Friday, August 11, 2006

Email disaster recovery or a better planning process?

I periodically read MediaPost’s columns as they are one of the most reliable sources of information on trends in interactive marketing, particularly those dedicated to email and online advertisement. Last Thursday an article on email titled When a good e-mail goes bad, by Jeanniey Mullen from Ogilvy World Wide in New York, caught my attention. Can really a good email go bad? Or is it that it was good only to the eyes of those involved in the creation process?

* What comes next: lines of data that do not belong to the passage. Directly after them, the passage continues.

/-! ### Positions, symbols, output bits, parsing -/

/-- **`positionsL` on codes**: `(c, pc, γu, 1ⁿ) ↦ positionsL c pc γu n`. [cite: Umans2003, §4.1] -/
theorem positionsLC : CodeFP l4uE (rawE (rawE natE)) (fun t => positionsL t.1 t.2.1 t.2.2.1 t.2.2.2) := by
  let stE : List ℕ × List (List ℕ) → List Bool := pairE (rawE natE) (rawE (rawE natE))
  have hstep : CodeFP (pairE l4uE (pairE unitE stE)) stE (fun t => (lmul t.1.1 t.1.2.1 t.2.2.1 t.1.2.2.1, t.2.2.2 ++ [t.2.2.1])) := by
    have hc : CodeFP (pairE l4uE (pairE unitE stE)) kctxE (fun t => t.1.1) := (fst _ _).fst'
    have hpc : CodeFP (pairE l4uE (pairE unitE stE)) (rawE natE) (fun t => t.1.2.1) := (fst _ _).snd'.fst'
    have hγ : CodeFP (pairE l4uE (pairE unitE stE)) (rawE natE) (fun t => t.1.2.2.1) := (fst _ _).snd'.snd'.fst'
    have hst : CodeFP (pairE l4uE (pairE unitE stE)) (rawE natE) (fun t => t.2.2.1) := (snd _ _).snd'.fst'
    have hrows : CodeFP (pairE l4uE (pairE unitE stE)) (rawE (rawE natE)) (fun t => t.2.2.2) := (snd _ _).snd'.snd'
    have hm : CodeFP (pairE l4uE (pairE unitE stE)) (rawE natE) (fun t => lmul t.1.1 t.1.2.1 t.2.2.1 t.1.2.2.1) :=
      (lmulFP.comp (hc.pair (hpc.pair (hst.pair hγ))) :)
    exact hm.pair ((rawAppend (rawE natE)).comp (hrows.pair ((rawSingleton (rawE natE)).comp hst)))
  have hinit : CodeFP l4uE stE (fun s => (lone s.2.1.length, ([] : List (List ℕ)))) := (loneFP.comp ((ulength natE).comp (snd _ _).fst')).pair (const _ _)
  have h := foldl (eσ := l4uE) (eα := unitE) (eβ := stE)
    (step := fun (s : (ℕ × ℕ × ℕ) × List ℕ × List ℕ × ℕ) (_ : Unit) (st : List ℕ × List (List ℕ)) => (lmul s.1 s.2.1 st.1 s.2.2.1, st.2 ++ [st.1]))
    (init := fun s => (lone s.2.1.length, ([] : List (List ℕ)))) hstep hinit ((X * X + X) * (X + 3) * 3)
    (fun s l₁ l₂ => by
      obtain ⟨c, pc, γu, n⟩ := s
      set N := (pairE l4uE (rawE unitE) ((c, pc, γu, n), l₁ ++ l₂)).length
      have hN0 : (l4uE (c, pc, γu, n)).length ≤ N := (length_pairE_ge l4uE (rawE unitE) _ _).1
      have hW : 2 * c.1 + 4 ≤ N := by
        obtain ⟨W, f, P⟩ := c
        refine le_trans ?_ hN0; simp only [pairE_apply, length_boolPair, length_unE]; omega
      have hR : pc.length ≤ N := by
        refine le_trans ((length_le_length_rawE natE pc).trans ?_) hN0; simp only [pairE_apply, length_boolPair]; omega
      have hl : l₁.length ≤ N := by
        have := length_le_length_rawE unitE (l₁ ++ l₂)
        have h2 := (length_pairE_ge l4uE (rawE unitE) (c, pc, γu, n) (l₁ ++ l₂)).2
        rw [List.length_append] at this; omega
      -- all lists in play have length `≤ |pc|` and entries `< 2^{c.1}` (`lone` has entries `≤ 1`)
      have hshape : ∀ (l : List Unit) (st : List ℕ × List (List ℕ)),
          (st.1.length ≤ pc.length ∧ ∀ x ∈ st.1, x < 2 ^ (c.1 + 1)) → (∀ r ∈ st.2, r.length ≤ pc.length ∧ ∀ x ∈ r, x < 2 ^ (c.1 + 1)) →
          let st' := l.foldl (fun st _ => (lmul c pc st.1 γu, st.2 ++ [st.1])) st
          (st'.1.length ≤ pc.length ∧ ∀ x ∈ st'.1, x < 2 ^ (c.1 + 1)) ∧ (∀ r ∈ st'.2, r.length ≤ pc.length ∧ ∀ x ∈ r, x < 2 ^ (c.1 + 1)) ∧
            st'.2.length = st.2.length + l.length := by
        intro l
        induction l with
        | nil => intro st h1 h2; exact ⟨h1, h2, rfl⟩
        | cons _ l ih =>
          intro st h1 h2
          rw [List.foldl_cons]
          obtain ⟨r1, r2, r3⟩ := ih (lmul c pc st.1 γu, st.2 ++ [st.1])
            ⟨(lmul_bound c pc st.1 γu).1, fun x hx => ((lmul_bound c pc st.1 γu).2 x hx).trans (Nat.pow_lt_pow_right (by norm_num) (by omega))⟩ (fun r hr => by
            rw [List.mem_append, List.mem_singleton] at hr
            rcases hr with hr | rfl
            · exact h2 r hr
            · exact h1)
          exact ⟨r1, r2, by rw [r3, List.length_append, List.length_singleton, List.length_cons]; omega⟩
      have hlone : (lone pc.length).length ≤ pc.length ∧ ∀ x ∈ lone pc.length, x < 2 ^ (c.1 + 1) := by
        obtain ⟨h1, h2⟩ := lone_bound pc.length
        exact ⟨h1.le, fun x hx => (h2 x hx).trans_lt (by rw [pow_succ]; have := Nat.one_le_two_pow (n := c.1); omega)⟩
      obtain ⟨s1, s2, s3⟩ := hshape l₁ (lone pc.length, []) hlone (fun r hr => absurd hr List.not_mem_nil)
      have hitem : ∀ r : List ℕ, (r.length ≤ pc.length ∧ ∀ x ∈ r, x < 2 ^ (c.1 + 1)) → (rawE natE r).length ≤ N * N + N := fun r ⟨h1, h2⟩ =>
        calc _ ≤ pc.length * (2 * (c.1 + 1) + 2) := length_rawE_natE_le_of_lt' h1 h2
          _ ≤ N * N + N := by nlinarith
      simp only [eval_add, eval_mul, eval_X, eval_ofNat]
      show (boolPair (rawE natE _) (rawE (rawE natE) _)).length ≤ _
      rw [length_boolPair]
      have hA := hitem _ s1
      have hB : (rawE (rawE natE) (l₁.foldl (fun st _ => (lmul c pc st.1 γu, st.2 ++ [st.1])) (lone pc.length, [])).2).length ≤ N * (2 * (N * N + N) + 2) := by
        refine (length_rawE_le_of_forall fun r hr => hitem r (s2 r hr)).trans (Nat.mul_le_mul_right _ ?_)
        rw [s3, List.length_nil, zero_add]; exact hl
      nlinarith)
  have hm := (snd _ _).comp (h.comp ((CodeFP.id _).pair (replicateUnit.comp (snd _ _).snd'.snd')))
  exact hm.congr fun _ => rfl

/-- Code of `(c, pc, 1^{logq}, Hl, posL, xs, βu, αu, yu, 1ᵐ)`. [folklore] -/
abbrev syE : (ℕ × ℕ × ℕ) × List ℕ × ℕ × List ℕ × List (List ℕ) × List Bool × List ℕ × List ℕ × List ℕ × ℕ → List Bool :=
  pairE kctxE (pairE (rawE natE) (pairE unE (pairE (rawE natE) (pairE (rawE (rawE natE)) (pairE strE (pairE (rawE natE) (pairE (rawE natE) (pairE (rawE natE) unE))))))))

/-- **`symbolsL` on codes.** [cite: Umans2003, §5, Thm. 14, eq. (7)] -/
theorem symbolsLC : CodeFP syE (rawE (rawE natE))
    (fun t => symbolsL t.1 t.2.1 t.2.2.1 t.2.2.2.1 t.2.2.2.2.1 t.2.2.2.2.2.1 t.2.2.2.2.2.2.1 t.2.2.2.2.2.2.2.1 t.2.2.2.2.2.2.2.2.1 t.2.2.2.2.2.2.2.2.2) := by
  let stE : List ℕ × List (List ℕ) → List Bool := pairE (rawE natE) (rawE (rawE natE))
  let E := pairE syE (pairE unitE stE)
  have hc : CodeFP E kctxE (fun u => u.1.1) := (fst _ _).fst'
  have hpc : CodeFP E (rawE natE) (fun u => u.1.2.1) := (fst _ _).snd'.fst'
  have hlogq : CodeFP E unE (fun u => u.1.2.2.1) := (fst _ _).snd'.snd'.fst'
  have hHl : CodeFP E (rawE natE) (fun u => u.1.2.2.2.1) := (fst _ _).snd'.snd'.snd'.fst'
  have hposL : CodeFP E (rawE (rawE natE)) (fun u => u.1.2.2.2.2.1) := (fst _ _).snd'.snd'.snd'.snd'.fst'
  have hxs : CodeFP E strE (fun u => u.1.2.2.2.2.2.1) := (fst _ _).snd'.snd'.snd'.snd'.snd'.fst'
  have hβ : CodeFP E (rawE natE) (fun u => u.1.2.2.2.2.2.2.1) := (fst _ _).snd'.snd'.snd'.snd'.snd'.snd'.fst'
  have hα : CodeFP E (rawE natE) (fun u => u.1.2.2.2.2.2.2.2.1) := (fst _ _).snd'.snd'.snd'.snd'.snd'.snd'.snd'.fst'
  have hst : CodeFP E (rawE natE) (fun u => u.2.2.1) := (snd _ _).snd'.fst'
  have hsy : CodeFP E (rawE (rawE natE)) (fun u => u.2.2.2) := (snd _ _).snd'.snd'
  have hw : CodeFP E (rawE natE) (fun u => lmul u.1.1 u.1.2.1 u.1.2.2.2.2.2.2.2.1 u.2.2.1) := (lmulFP.comp (hc.pair (hpc.pair (hα.pair hst))) :)
  have haug := augEvalLC.comp (hc.pair (hpc.pair (hlogq.pair (hHl.pair (hposL.pair (hxs.pair (hβ.pair hw)))))))
  have hstep := hw.pair ((rawAppend (rawE natE)).comp (hsy.pair ((rawSingleton (rawE natE)).comp haug)))
  have hinit : CodeFP syE stE (fun s => (s.2.2.2.2.2.2.2.2.1, ([] : List (List ℕ)))) := (snd _ _).snd'.snd'.snd'.snd'.snd'.snd'.snd'.fst'.pair (const _ _)
  have h := foldl (eσ := syE) (eα := unitE) (eβ := stE)
    (step := fun (s : (ℕ × ℕ × ℕ) × List ℕ × ℕ × List ℕ × List (List ℕ) × List Bool × List ℕ × List ℕ × List ℕ × ℕ) (_ : Unit) (st : List ℕ × List (List ℕ)) =>
      (lmul s.1 s.2.1 s.2.2.2.2.2.2.2.1 st.1, st.2 ++ [augEvalL s.1 s.2.1 s.2.2.1 s.2.2.2.1 s.2.2.2.2.1 s.2.2.2.2.2.1 s.2.2.2.2.2.2.1 (lmul s.1 s.2.1 s.2.2.2.2.2.2.2.1 st.1)]))
    (init := fun s => (s.2.2.2.2.2.2.2.2.1, ([] : List (List ℕ)))) (hstep.congr fun _ => rfl) hinit ((X * X + X) * (X + 3) * 3)
    (fun s l₁ l₂ => by
      obtain ⟨c, pc, logq, Hl, posL, xs, βu, αu, yu, m⟩ := s
      set N := (pairE syE (rawE unitE) ((c, pc, logq, Hl, posL, xs, βu, αu, yu, m), l₁ ++ l₂)).length
      have hN0 : (syE (c, pc, logq, Hl, posL, xs, βu, αu, yu, m)).length ≤ N := (length_pairE_ge syE (rawE unitE) _ _).1
      have hW : 2 * c.1 + 4 ≤ N := by
        obtain ⟨W, f, P⟩ := c
        refine le_trans ?_ hN0; simp only [pairE_apply, length_boolPair, length_unE]; omega
      have hR : pc.length ≤ N := by
        refine le_trans ((length_le_length_rawE natE pc).trans ?_) hN0; simp only [pairE_apply, length_boolPair]; omega
      have hY : (rawE natE yu).length ≤ N := by
        refine le_trans ?_ hN0; simp only [pairE_apply, length_boolPair]; omega
      have hl : l₁.length ≤ N := by
        have := length_le_length_rawE unitE (l₁ ++ l₂)
        have h2 := (length_pairE_ge syE (rawE unitE) (c, pc, logq, Hl, posL, xs, βu, αu, yu, m) (l₁ ++ l₂)).2
        rw [List.length_append] at this; omega
      have hshape : ∀ (l : List Unit) (st : List ℕ × List (List ℕ)),
          (st.1 = yu ∨ (st.1.length ≤ pc.length ∧ ∀ x ∈ st.1, x < 2 ^ c.1)) → (∀ r ∈ st.2, r.length ≤ pc.length ∧ ∀ x ∈ r, x < 2 ^ c.1) →
          let st' := l.foldl (fun st _ => (lmul c pc αu st.1, st.2 ++ [augEvalL c pc logq Hl posL xs βu (lmul c pc αu st.1)])) st
          (st'.1 = yu ∨ (st'.1.length ≤ pc.length ∧ ∀ x ∈ st'.1, x < 2 ^ c.1)) ∧ (∀ r ∈ st'.2, r.length ≤ pc.length ∧ ∀ x ∈ r, x < 2 ^ c.1) ∧
            st'.2.length = st.2.length + l.length := by
        intro l
        induction l with
        | nil => intro st h1 h2; exact ⟨h1, h2, rfl⟩
        | cons _ l ih =>
          intro st _ h2
          rw [List.foldl_cons]
          obtain ⟨r1, r2, r3⟩ := ih (lmul c pc αu st.1, st.2 ++ [augEvalL c pc logq Hl posL xs βu (lmul c pc αu st.1)]) (Or.inr (lmul_bound c pc αu st.1))
            (fun r hr => by
              rw [List.mem_append, List.mem_singleton] at hr
              rcases hr with hr | rfl
              · exact h2 r hr
              · exact augEvalL_shape c pc logq Hl posL xs βu _)
          exact ⟨r1, r2, by rw [r3, List.length_append, List.length_singleton, List.length_cons]; omega⟩
      obtain ⟨s1, s2, s3⟩ := hshape l₁ (yu, []) (Or.inl rfl) (fun r hr => absurd hr List.not_mem_nil)
      have hitem : ∀ r : List ℕ, (r = yu ∨ (r.length ≤ pc.length ∧ ∀ x ∈ r, x < 2 ^ c.1)) → (rawE natE r).length ≤ N * N + N := by
        rintro r (rfl | ⟨h1, h2⟩)
        · nlinarith
        · calc _ ≤ pc.length * (2 * c.1 + 2) := length_rawE_natE_le_of_lt' h1 h2
            _ ≤ N * N + N := by nlinarith
      simp only [eval_add, eval_mul, eval_X, eval_ofNat]
      show (boolPair (rawE natE _) (rawE (rawE natE) _)).length ≤ _
      rw [length_boolPair]
      have hA := hitem _ s1
      have hB : (rawE (rawE natE) (l₁.foldl (fun st _ => (lmul c pc αu st.1, st.2 ++ [augEvalL c pc logq Hl posL xs βu (lmul c pc αu st.1)])) (yu, [])).2).length ≤
          N * (2 * (N * N + N) + 2) := by
        refine (length_rawE_le_of_forall fun r hr => hitem r (Or.inr (s2 r hr))).trans (Nat.mul_le_mul_right _ ?_)
        rw [s3, List.length_nil, zero_add]; exact hl
      nlinarith)
  have hmU : CodeFP syE unE (fun s => s.2.2.2.2.2.2.2.2.2) := (snd _ _).snd'.snd'.snd'.snd'.snd'.snd'.snd'.snd'
  have hm := (snd _ _).comp (h.comp ((CodeFP.id _).pair (replicateUnit.comp hmU)))
  exact hm.congr fun _ => rfl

At any given time, advertising agency as well as advertisers might make decisions based on personal perceptions or myths. Customer insight is frequently scarce and as humans we tend to create our own personal “personas” that might not necessarily fit the profile of those who will be actually receiving our message or eventually that “persona” might not react as we expected during the creative process. Therefore the need to balance the creative process with methodological procedures that provide the means to test, measure and adjust the final message that is going to be delivered.

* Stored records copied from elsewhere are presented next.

import Summits.ResolutionOfSingularities.ResolutionOfSingularities.Theorems.HomologicalConductorNoZenoRLipman131Rational
import Literature.AlgebraicGeometry.Resolution.Lipman1969ConverseBaseChangeOfB
import Literature.AlgebraicGeometry.Resolution.ExcDivisorDegreeH0
import HarnessLib

/-!
# Crux `NoZenoR` (stmt-ResolutionOfSingularities-19943) — further consequences of `Lipman1969_1_2_B_holds`:
# Lipman 1969 Prop. (16.5) (formally smooth base change of rational surface singularities) is a THEOREM, and
# Prop. (13.1) d) for effective exceptional divisors is unconditional

Route `ResolutionOfSingularities/HomologicalConductor` (cell decomp-res, hand leafhand-res-homologicalconduct-18 g0).
OURS: AI-written bookkeeping over tree theorems, weaker than expert review; nothing here is a statement of the manuscript
under review (Hironaka 2017).  SUPPORT level, counted 0.  Def-free, no new named facts.

* `Lipman1969_16_5_holds : Lipman1969_16_5.{u}` — the named fact
  `Literature.AlgebraicGeometry.Resolution.Lipman1969_16_5` (Lipman 1969, Prop. (16.5): for a flat local homomorphism
  `A → B` of two-dimensional Noetherian local rings with `𝔪_A B = 𝔪_B` and separable residue extension, and `A` admitting
  a desingularization, `A` is normal iff `B` is, and then `A` has a rational singularity iff `B` does) DISCHARGED at every
  universe: the tree's `Lipman1969_16_5_of_B` (typer of `Lipman1969ConverseBaseChangeOfB`) fed with `Lipman1969_1_2_B_holds`.
* `Lipman1969_16_5_rational_iff` — its rationality clause, unconditional.
* `excCurveDegree_prod_eq_h0_of_hasRationalSingularity` — `(D·E_η) = h⁰(𝓘_η) + h⁰(𝓛_t) − h⁰(𝓛_t𝓘_η)` for every
  effective exceptional divisor on any desingularization of a rational surface singularity (hand 16 g0's
  `excCurveDegree_prod_eq_h0_of_1_2` with Prop. (1.2) discharged).

No crux or summit statement is proved here.
-/

noncomputable section

-- single-problem summit: the doubled namespace component `ResolutionOfSingularities` is forced
set_option linter.dupNamespace false

open CategoryTheory AlgebraicGeometry TopologicalSpace IsLocalRing
open Literature.AlgebraicGeometry.Resolution Literature.AlgebraicGeometry.Morphisms
open Literature.AlgebraicGeometry.Motives Literature.AlgebraicGeometry.Motives.RatFn

universe u

namespace Summit.ResolutionOfSingularities.ResolutionOfSingularities.Theorems.NoZeno.Lipman12B

/-- **Lipman 1969, Proposition (16.5) — THEOREM** (the named fact `Lipman1969_16_5`, every universe): one token over the
tree's reduction `Lipman1969_16_5_of_B` and `Lipman1969_1_2_B_holds`.
[cite: Lipman1969, Proposition (16.5) (p. 235, proof pp. 235–236)] -/
theorem Lipman1969_16_5_holds : Lipman1969_16_5.{u} :=
  Lipman1969_16_5_of_B Lipman1969_1_2_B_holds.{u}

/-- **Lipman 1969, Proposition (16.5), rationality clause — unconditional**: under the hypotheses of (16.5) with `A`
normal, `A` has a rational singularity iff `B` does. [cite: Lipman1969, Proposition (16.5) (p. 235)] -/
theorem Lipman1969_16_5_rational_iff :
    ∀ (A B : Type u) [CommRing A] [CommRing B] [IsNoetherianRing A] [IsNoetherianRing B]
    [IsLocalRing A] [IsLocalRing B] [Algebra A B] [IsLocalHom (algebraMap A B)] [Module.Flat A B],
    IsReduced A →
    (maximalIdeal A).map (algebraMap A B) = maximalIdeal B →
    Algebra.IsSeparable (ResidueField A) (ResidueField B) →
    ringKrullDim A = 2 → ringKrullDim B = 2 →
    (∃ (Y : Scheme.{u}) (g : Y ⟶ Spec (.of A)), IsResolution g) →
      (IsDomain A ∧ IsIntegrallyClosed A) →
        (HasRationalSingularity A ↔ HasRationalSingularity B) :=
  Lipman1969_16_5_rational_iff_of_B Lipman1969_1_2_B_holds.{u}

/-- **Lipman 1969, Prop. (13.1) d) for effective exceptional divisors over a rational surface singularity —
unconditional**: `(D·E_η) = h0 𝓘_η + h0 𝓛_t − h0(𝓛_t 𝓘_η)` for every effective exceptional divisor `D = V(𝓛_t)` on any
desingularization of a two-dimensional normal local domain with a rational singularity.
[cite: Lipman1969, Proposition (13.1) d) (p. 223)] -/
theorem excCurveDegree_prod_eq_h0_of_hasRationalSingularity
    {S : Type u} [CommRing S] [IsNoetherianRing S] [IsLocalRing S] [IsDomain S] [IsIntegrallyClosed S]
    (hdim : ringKrullDim S = 2) (hrat : HasRationalSingularity S)
    {X : Scheme.{u}} [IsIntegral X] [IsLocallyNoetherian X] (π : X ⟶ Spec (.of S)) (hπ : IsResolution π)
    (t : Multiset X) (ht : ∀ ζ ∈ t, ζ ∈ excCurvePoints π) {η : X} (hη : η ∈ excCurvePoints π)
    (hL : IsEffectiveCartier (t.map primeDivisorIdeal).prod) :
    excCurveDegree π (CartierDivisor.ofIsEffectiveCartier (t.map primeDivisorIdeal).prod hL) η =
      ((h0 π (primeDivisorIdeal η)).toNat : ℤ) + (h0 π (t.map primeDivisorIdeal).prod).toNat -
        (h0 π ((t.map primeDivisorIdeal).prod * primeDivisorIdeal η)).toNat :=
  excCurveDegree_prod_eq_h0 π hdim hπ (hasTrivialCechH1_of_isResolution_of_hasRationalSingularity hdim hrat π hπ)
    t ht hη hL

end Summit.ResolutionOfSingularities.ResolutionOfSingularities.Theorems.NoZeno.Lipman12B

end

As I discussed in my last post on the article published on The Economist, The Ultimate Marketing Machine, the most significant advantage of the digital media is the ability of marketers to track and act upon numbers, not words. This has been said over and over again since the inception of digital marketing practices on the mid 90s. However, few are the companies that have undergone the cultural change that requires the adoption of the digital media. Sending emails to a database religiously on time and without any spelling of grammar mistake, is not enough. Consumers change, they sometimes outgrow the brand promise, they get married, divorced, die or just change tastes. What worked before does not necessarily will work now.

Establishing a role inside the marketing team focused on deploying an effective testing, not for only email pieces, but also for all forms of digital and even offline communications, including Call to Actions, layouts, design, would help avoid thinking on how to fix that good email that unexpectedly went wrong.